[Assignment] Reproduce exactly the lines of the listing from the one containing "have h : (γ" to its final line, both included.

[Dataset excerpts]
import Literature.AnabelianGeometry.EtaleTheta.Discharge.Sec2NondiscretenessProofs
import Literature.AnabelianGeometry.EtaleTheta.TowerOfSetting

/-!
# [EtTh] §2 discharge: Corollary 2.16 from the bi-theta symmetry clause for the POWERS OF ONE
# GENERATOR of `Gal(Y/X)` (sharpening of `Sec2NondiscretenessProofs.lean`)

Mochizuki, *The Étale Theta Function and its Frobenioid-theoretic Manifestations* [EtTh],
Publ. RIMS 45 (2009), §2, Cor 2.16 pp.53–54 and Prop 2.14 (iii) p.50 (locators `p.N` = PDF pages of
the PRIMS text; bib key `MochizukiEtTh2009`). PROOF-ONLY companion (no `def`; seat abc-iut-L2-t2, DAG
node `EtTh:Cor2.16`) of `ThetaSystems.lean` / `Discharge/Sec2NondiscretenessProofs.lean`.

`ThetaEnvTower.cor216_of` (same seat) discharged the named fact `Cor216` under a shift hypothesis
quantified over ALL `x ∈ Π^tp_X` whose image in `Gal(Y/X) ≅ ℤ` is divisible by the level `M`. That
binder is STRONGER than what the printed construction uses and than what the geometric model offers:
an element of `Π^tp_Y ∖ Π^tp_Ÿ` (image `0`, divisible by every `M`) acts on the étale theta class
through `Gal(Ÿ/Y)`, i.e. by `Θ̈(−Ü) = −Θ̈(Ü)` (Prop 1.4 (ii)), changing the class by the Kummer class of
`−1`, which is not a coboundary mod `M` unless `−1 ∈ (K^×)^M`. The construction of Cor 2.16 only ever
conjugates by POWERS `x₁^a`, `M ∣ a`, of ONE generator `x₁` (print: "the action of `j_{M'} − j_M ∈ M·ℤ`",
Prop 2.15 (iii); "an `N·(l·ℤ)`-conjugate of `s^Θ`", Prop 2.14 (iii)) — for which the sign characters die
(`a·κ(−1) ≡ 0`). This file re-proves the discharge from exactly that:
`ThetaEnvTower.cor216_of_generator_aux` (a given generator `x₁` with `aug x₁ = 1` whose `M`-divisible
powers shift every mod-`M` theta cocycle by a coboundary), `ThetaEnvTower.cor216_of_generator` (every
generator does; `Π^tp_Ÿ ↠ G_K` supplies one with `aug x₁ = 1`), and the model-tower form
`DoubleUnderline.cor216_of_model_generator`. HONEST FRAMING: conditional discharges; no side is taken on
[IUTchIII] Cor 3.12; typed ≠ discharged elsewhere.
-/

noncomputable section

namespace Literature.AnabelianGeometry.EtaleTheta

open Literature.AnabelianGeometry.SemiGraphs

universe u

namespace ThetaEnvTower

variable {E : Set ℕ+} (T : ThetaEnvTower.{u} E)

/-- **Corollary 2.16 from the symmetries attached to ONE generator**: if `x₁ ∈ Π^tp_X` generates
`Gal(Y/X) ≅ ℤ`, has trivial image in `G_K`, and conjugation by `x₁^a`, `M ∣ a`, carries every mod-`M`
theta cocycle to itself times a coboundary (the bi-theta case of Prop 2.14 (iii) for the
`M·(l·ℤ)`-conjugates `x₁^a`), then the named fact `Cor216` holds, with the projective system
`γ_{M',M} := conj(x₁^{k_{M'}−k_M}) ∘ β_{M',M}`, `k_M ≡ j_M (mod M)`, `k_1 = 0`.
[cite: MochizukiEtTh2009, Cor 2.16 p.53] -/
theorem cor216_of_generator_aux (x₁ : T.PiX)
    (hx₁ : T.galYX (QuotientGroup.mk x₁) = Multiplicative.ofAdd (1 : ℤ)) (haug₁ : T.aug x₁ = 1)
    (hshift₁ : ∀ (M : E) (η : T.PiYdd → T.mu M), η ∈ T.thetaCocycles M → ∀ a : ℤ,
      ((M : ℕ+) : ℤ) ∣ a → ∃ c : T.mu M, T.conjCocycle M (x₁ ^ a) η =
        η * CycEnvelope.coboundary (T.aug.comp T.PiYdd.subtype) (T.chi M) c) :
    T.Cor216 := by
  haveI : T.PiY.Normal := T.PiY_normal
  intro η hη _ j hj
  have hgal : ∀ a : ℤ, T.galYX (QuotientGroup.mk (x₁ ^ a)) = Multiplicative.ofAdd a := fun a => by
    rw [QuotientGroup.mk_zpow, map_zpow, hx₁, ← ofAdd_zsmul, smul_eq_mul, mul_one]
  have haugx : ∀ a : ℤ, T.aug (x₁ ^ a) = 1 := fun a => by rw [map_zpow, haug₁, one_zpow]
  -- integer lifts `k_M ≡ j_M (mod M)` with `k_1 = 0`
  obtain ⟨k, hkj, hk1⟩ : ∃ k : E → ℤ,
      (∀ M : E, ((k M : ℤ) : ZMod (M : ℕ+)) = j M) ∧ k ⟨1, T.one_mem⟩ = 0 := by
    classical
    have hex : ∀ M : E, ∃ z : ℤ, (z : ZMod (M : ℕ+)) = j M := fun M => ZMod.intCast_surjective (j M)
    choose k₀ hk₀ using hex
    refine ⟨fun M => if ((M : ℕ+) : ℕ) = 1 then 0 else k₀ M, fun M => ?_, by simp⟩
    by_cases hM : ((M : ℕ+) : ℕ) = 1
    · haveI := (ZMod.subsingleton_iff (n := ((M : ℕ+) : ℕ))).mpr hM
      exact Subsingleton.elim _ _
    · show ((if ((M : ℕ+) : ℕ) = 1 then (0 : ℤ) else k₀ M : ℤ) : ZMod (M : ℕ+)) = j M
      rw [if_neg hM]
      exact hk₀ M
  -- `M ∣ k_{M'} − k_M` for `M ∣ M'` (compatibility of `j`)
  have hdvd : ∀ (M M' : E), (M : ℕ+) ∣ M' → ((M : ℕ+) : ℤ) ∣ k M' - k M := by
    intro M M' h
    have h1 := hj M M' h
    rw [← hkj M', ← hkj M, map_intCast] at h1
    exact (ZMod.intCast_eq_intCast_iff_dvd_sub (k M) (k M') (M : ℕ+)).mp h1.symm
  -- the projective system `γ`
  refine ⟨fun M M' h => ((T.level M).conjX (x₁ ^ (k M' - k M))).toMonoidHom.comp (T.redEnv M M' h),
    fun M M' h => ?_, fun M h x => ?_, fun M M' M'' h h' x => ?_, ?_⟩
  · -- (a): `conj(x₁^{k_{M'}−k_M})` is an automorphism of `B_M` since `M ∣ k_{M'} − k_M`
    obtain ⟨c, hc⟩ := hshift₁ M (η M) (hη M) (k M' - k M) (hdvd M M' h)
    obtain ⟨α, hα⟩ := T.exists_biIso_conjX M (hη M) (x₁ ^ (k M' - k M)) c hc
    obtain ⟨α', hα'⟩ := T.exists_biIso_refl M' (hη M')
    exact ⟨α, α', fun x => by rw [hα', hα]; rfl⟩
  · -- `γ_{M,M} = id`
    change (T.level M).conjX (x₁ ^ (k M - k M)) (T.redEnv M M h x) = x
    rw [sub_self, zpow_zero, T.conjX_one M, MulAut.one_apply, T.redEnv_self]
  · -- `γ_{M'',M} = γ_{M',M} ∘ γ_{M'',M'}`
    change (T.level M).conjX (x₁ ^ (k M'' - k M)) (T.redEnv M M'' (h.trans h') x) =
      (T.level M).conjX (x₁ ^ (k M' - k M)) (T.redEnv M M' h
        ((T.level M').conjX (x₁ ^ (k M'' - k M')) (T.redEnv M' M'' h' x)))
    rw [T.reduces_conjX h (x₁ ^ (k M'' - k M')) (T.redEnv M' M'' h' x), ← MulAut.mul_apply,
      ← ThetaEnvData.conjX_mul, ← zpow_add, ← T.redEnv_comp M M' M'' h h',
      show k M' - k M + (k M'' - k M') = k M'' - k M by ring]
  · -- (b): `x_M := x₁^{k_M}`, `ψ := conj(x_M)|_{Π^tp_Ÿ}`, `c := 1`
    haveI : T.PiYdd.Normal := T.PiYdd_normal
    haveI : Subsingleton (T.mu ⟨1, T.one_mem⟩) :=
      Fintype.card_le_one_iff_subsingleton.mp (by rw [T.card_mu]; exact le_rfl)
    refine ⟨k, fun M => x₁ ^ k M, hkj, fun M => hgal (k M), fun M h1 => ?_⟩
    refine ⟨MulAut.conjNormal (x₁ ^ k M), 1, fun g => ?_, fun g => ?_⟩
    · change (T.level ⟨1, T.one_mem⟩).conjX (x₁ ^ (k M - k ⟨1, T.one_mem⟩))
          (T.redEnv ⟨1, T.one_mem⟩ M h1 ((T.level M).sTheta (hη M) g)) = _
      rw [hk1, sub_zero]
      ext
      · exact Subsingleton.elim _ _
      · change x₁ ^ k M * (g : T.PiX) * (x₁ ^ k M)⁻¹ =
          ((MulAut.conjNormal (x₁ ^ k M) g : T.PiYdd) : T.PiX)
        rw [MulAut.conjNormal_apply]
    · have hψ : (MulAut.conjNormal (x₁ ^ k M)).symm g = ⟨(x₁ ^ k M)⁻¹ * g * x₁ ^ k M, by
          simpa [mul_assoc] using T.PiYdd_normal.conj_mem _ g.2 (x₁ ^ k M)⁻¹⟩ :=
        Subtype.ext (MulAut.conjNormal_symm_apply _ _)
      rw [hψ]
      simp only [ThetaEnvTower.conjCocycle, haugx, map_one, MulAut.one_apply, CycEnvelope.coboundary,
        inv_one, mul_one]

/-- **Corollary 2.16 — DISCHARGED modulo `Π^tp_Ÿ ↠ G_K` and the bi-theta symmetry clause of
Prop 2.14 (iii) for the `M·(l·ℤ)`-conjugates `x^a` (`x` any generator of `Gal(Y/X)`, `M ∣ a`)**:
sharpens `cor216_of` (whose shift binder ranged over all of `Π^tp_X`).
[cite: MochizukiEtTh2009, Cor 2.16 p.53] -/
theorem cor216_of_generator (haug : Function.Surjective (T.aug.comp T.PiYdd.subtype))
    (hshift : ∀ x : T.PiX, T.galYX (QuotientGroup.mk x) = Multiplicative.ofAdd (1 : ℤ) →
      ∀ (M : E) (η : T.PiYdd → T.mu M), η ∈ T.thetaCocycles M → ∀ a : ℤ,
      ((M : ℕ+) : ℤ) ∣ a → ∃ c : T.mu M, T.conjCocycle M (x ^ a) η =
        η * CycEnvelope.coboundary (T.aug.comp T.PiYdd.subtype) (T.chi M) c) :
    T.Cor216 := by
  haveI : T.PiY.Normal := T.PiY_normal
  -- a generator `x₁` of `Gal(Y/X) ≅ ℤ` with trivial image in `G_K`
  obtain ⟨x₁, hx₁, haug₁⟩ : ∃ x₁ : T.PiX,
      T.galYX (QuotientGroup.mk x₁) = Multiplicative.ofAdd (1 : ℤ) ∧ T.aug x₁ = 1 := by
    obtain ⟨q, hq⟩ := QuotientGroup.mk_surjective (T.galYX.symm (Multiplicative.ofAdd (1 : ℤ)))
    obtain ⟨y, hy⟩ := haug (T.aug q)⁻¹
    refine ⟨q * (y : T.PiX), ?_, ?_⟩
    · rw [QuotientGroup.mk_mul, (QuotientGroup.eq_one_iff (y : T.PiX)).mpr (T.PiYdd_le y.2), mul_one,
        hq, MulEquiv.apply_symm_apply]
    · rw [map_mul]
      change T.aug q * (T.aug.comp T.PiYdd.subtype) y = 1
      rw [hy, mul_inv_cancel]
  exact T.cor216_of_generator_aux x₁ hx₁ haug₁ (hshift x₁ hx₁)

end ThetaEnvTower

/-! ## The model tower of `X̲̲` -/

namespace ThetaSetting.EtaleThetaData.DoubleUnderline

variable {p : ℕ} [Fact p.Prime] {D : ThetaSetting p} {E : D.EtaleThetaData} {l : ℕ}
  (C : E.DoubleUnderline l) {Es : Set ℕ+} (τ : D.CyclotomeTower l Es)

/-- **Corollary 2.16 for the model tower of `X̲̲`** — conditional only on the bi-theta symmetry clause of
Prop 2.14 (iii) for the powers `x^a`, `M ∣ a`, of the generators `x` of `Gal(Y/X̲̲)` (`Π^tp_Ÿ̲̲ ↠ G_K`
holds for the model: `DoubleUnderline.map_aug_Ydduu`). [cite: MochizukiEtTh2009, Cor 2.16 p.53] -/
theorem cor216_of_model_generator (hC : D.Compat) (hS : D.Sec2Hyps)
    (hshift : ∀ x : (C.thetaEnvTower τ hC hS).PiX,
      (C.thetaEnvTower τ hC hS).galYX (QuotientGroup.mk x) = Multiplicative.ofAdd (1 : ℤ) →
      ∀ (M : Es) (η : (C.thetaEnvTower τ hC hS).PiYdd → (C.thetaEnvTower τ hC hS).mu M),
      η ∈ (C.thetaEnvTower τ hC hS).thetaCocycles M → ∀ a : ℤ, ((M : ℕ+) : ℤ) ∣ a →
      ∃ c : (C.thetaEnvTower τ hC hS).mu M, (C.thetaEnvTower τ hC hS).conjCocycle M (x ^ a) η =
        η * CycEnvelope.coboundary ((C.thetaEnvTower τ hC hS).aug.comp
          (C.thetaEnvTower τ hC hS).PiYdd.subtype) ((C.thetaEnvTower τ hC hS).chi M) c) :
    (C.thetaEnvTower τ hC hS).Cor216 := by
  refine (C.thetaEnvTower τ hC hS).cor216_of_generator (fun γ => ?_) hshift
  have h : (γ : GQp p) ∈ (D.GtpYdd ⊓ C.Huu).map D.aug.toMonoidHom := by
    rw [C.map_aug_Ydduu]; exact γ.2
  obtain ⟨k, hk, hkγ⟩ := h
  exact ⟨⟨⟨k, (Subgroup.mem_inf.1 hk).2⟩, (Subgroup.mem_inf.1 hk).1⟩, Subtype.ext hkγ⟩

end ThetaSetting.EtaleThetaData.DoubleUnderline

end Literature.AnabelianGeometry.EtaleTheta

end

[Task response]
  have h : (γ : GQp p) ∈ (D.GtpYdd ⊓ C.Huu).map D.aug.toMonoidHom := by
    rw [C.map_aug_Ydduu]; exact γ.2
  obtain ⟨k, hk, hkγ⟩ := h
  exact ⟨⟨⟨k, (Subgroup.mem_inf.1 hk).2⟩, (Subgroup.mem_inf.1 hk).1⟩, Subtype.ext hkγ⟩

end ThetaSetting.EtaleThetaData.DoubleUnderline

end Literature.AnabelianGeometry.EtaleTheta

end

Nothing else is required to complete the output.